Present an exact copy of each line below.

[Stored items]
========================

import Summits.MatrixMultiplication.MatrixMultiplication.Theorems.AbelianSTPPCensusTAStatEDefs

/-!
# T_A static certificate, range `6380 … 6779` (t*-indexed linear checker with the k-member tree at `τ = 2371/1000`): kernel evaluation, the shape checks of the tree-heavy volumes `3780`, `3808` on order sub-ranges of at most 60 orders and ≈ 15000 tree nodes (one theorem per (volume, sub-range): bounded kernel recursion depth and memory)

Cell mm-stpp (rung F-M1), tier T_A = «beat `2.371`, the record exponent (ADVXXZ'25 / DEK+26 rounded)»; checker in `AbelianSTPPCensusTAStatEDefs.lean`, table and bucket lists in `AbelianSTPPCensusTAStatEData.lean`
(pattern: theory g12's `AbelianSTPPCensusTAStatDDom*/DCk*.lean`).  `decide` with kernel reduction (standard axioms; no `native_decide`), `Elab.async false`;
consumed by `TAStatE.checkV_sound` / `TAStatE.domV_sound` / `TAStatE.m2V_sound` in the leaf `AbelianSTPPCensusLeafTA6779Closed.lean`.
WHAT THIS IS NOT: arithmetic on shape lists only; no statement about STPP families or `ω`.
-/

set_option linter.dupNamespace false
set_option autoImplicit false
set_option Elab.async false

namespace Summit.MatrixMultiplication.MatrixMultiplication.Theorems.TAStatE

set_option maxHeartbeats 0 in
/-- Heavy volume `3780`, orders `6615 … 6674` (9888 tree nodes): every sorted candidate shape passes `checkShape 6615 6674`. [original] -/
theorem ck3780t4 : TAStatE.checkV 6615 6674 1 3780 = true := by decide +kernel

set_option maxHeartbeats 0 in
/-- Heavy volume `3780`, orders `6675 … 6734` (9227 tree nodes): every sorted candidate shape passes `checkShape 6675 6734`. [original] -/
theorem ck3780t5 : TAStatE.checkV 6675 6734 1 3780 = true := by decide +kernel

set_option maxHeartbeats 0 in
/-- Heavy volume `3780`, orders `6735 … 6779` (6336 tree nodes): every sorted candidate shape passes `checkShape 6735 6779`. [original] -/
theorem ck3780t6 : TAStatE.checkV 6735 6779 1 3780 = true := by decide +kernel

set_option maxHeartbeats 0 in
/-- Heavy volume `3808`, orders `6380 … 6412` (14858 tree nodes): every sorted candidate shape passes `checkShape 6380 6412`. [original] -/
theorem ck3808t0 : TAStatE.checkV 6380 6412 1 3808 = true := by decide +kernel

end Summit.MatrixMultiplication.MatrixMultiplication.Theorems.TAStatE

========================

SOLUTION TO THE PROBLEM
import Summits.MatrixMultiplication.MatrixMultiplication.Theorems.AbelianSTPPCensusTAStatEDefs

/-!
# T_A static certificate, range `6380 … 6779` (t*-indexed linear checker with the k-member tree at `τ = 2371/1000`): kernel evaluation, the shape checks of the tree-heavy volumes `3780`, `3808` on order sub-ranges of at most 60 orders and ≈ 15000 tree nodes (one theorem per (volume, sub-range): bounded kernel recursion depth and memory)

Cell mm-stpp (rung F-M1), tier T_A = «beat `2.371`, the record exponent (ADVXXZ'25 / DEK+26 rounded)»; checker in `AbelianSTPPCensusTAStatEDefs.lean`, table and bucket lists in `AbelianSTPPCensusTAStatEData.lean`
(pattern: theory g12's `AbelianSTPPCensusTAStatDDom*/DCk*.lean`).  `decide` with kernel reduction (standard axioms; no `native_decide`), `Elab.async false`;
consumed by `TAStatE.checkV_sound` / `TAStatE.domV_sound` / `TAStatE.m2V_sound` in the leaf `AbelianSTPPCensusLeafTA6779Closed.lean`.
WHAT THIS IS NOT: arithmetic on shape lists only; no statement about STPP families or `ω`.
-/

set_option linter.dupNamespace false
set_option autoImplicit false
set_option Elab.async false

namespace Summit.MatrixMultiplication.MatrixMultiplication.Theorems.TAStatE

set_option maxHeartbeats 0 in
/-- Heavy volume `3780`, orders `6615 … 6674` (9888 tree nodes): every sorted candidate shape passes `checkShape 6615 6674`. [original] -/
theorem ck3780t4 : TAStatE.checkV 6615 6674 1 3780 = true := by decide +kernel

set_option maxHeartbeats 0 in
/-- Heavy volume `3780`, orders `6675 … 6734` (9227 tree nodes): every sorted candidate shape passes `checkShape 6675 6734`. [original] -/
theorem ck3780t5 : TAStatE.checkV 6675 6734 1 3780 = true := by decide +kernel

set_option maxHeartbeats 0 in
/-- Heavy volume `3780`, orders `6735 … 6779` (6336 tree nodes): every sorted candidate shape passes `checkShape 6735 6779`. [original] -/
theorem ck3780t6 : TAStatE.checkV 6735 6779 1 3780 = true := by decide +kernel

set_option maxHeartbeats 0 in
/-- Heavy volume `3808`, orders `6380 … 6412` (14858 tree nodes): every sorted candidate shape passes `checkShape 6380 6412`. [original] -/
theorem ck3808t0 : TAStatE.checkV 6380 6412 1 3808 = true := by decide +kernel

end Summit.MatrixMultiplication.MatrixMultiplication.Theorems.TAStatE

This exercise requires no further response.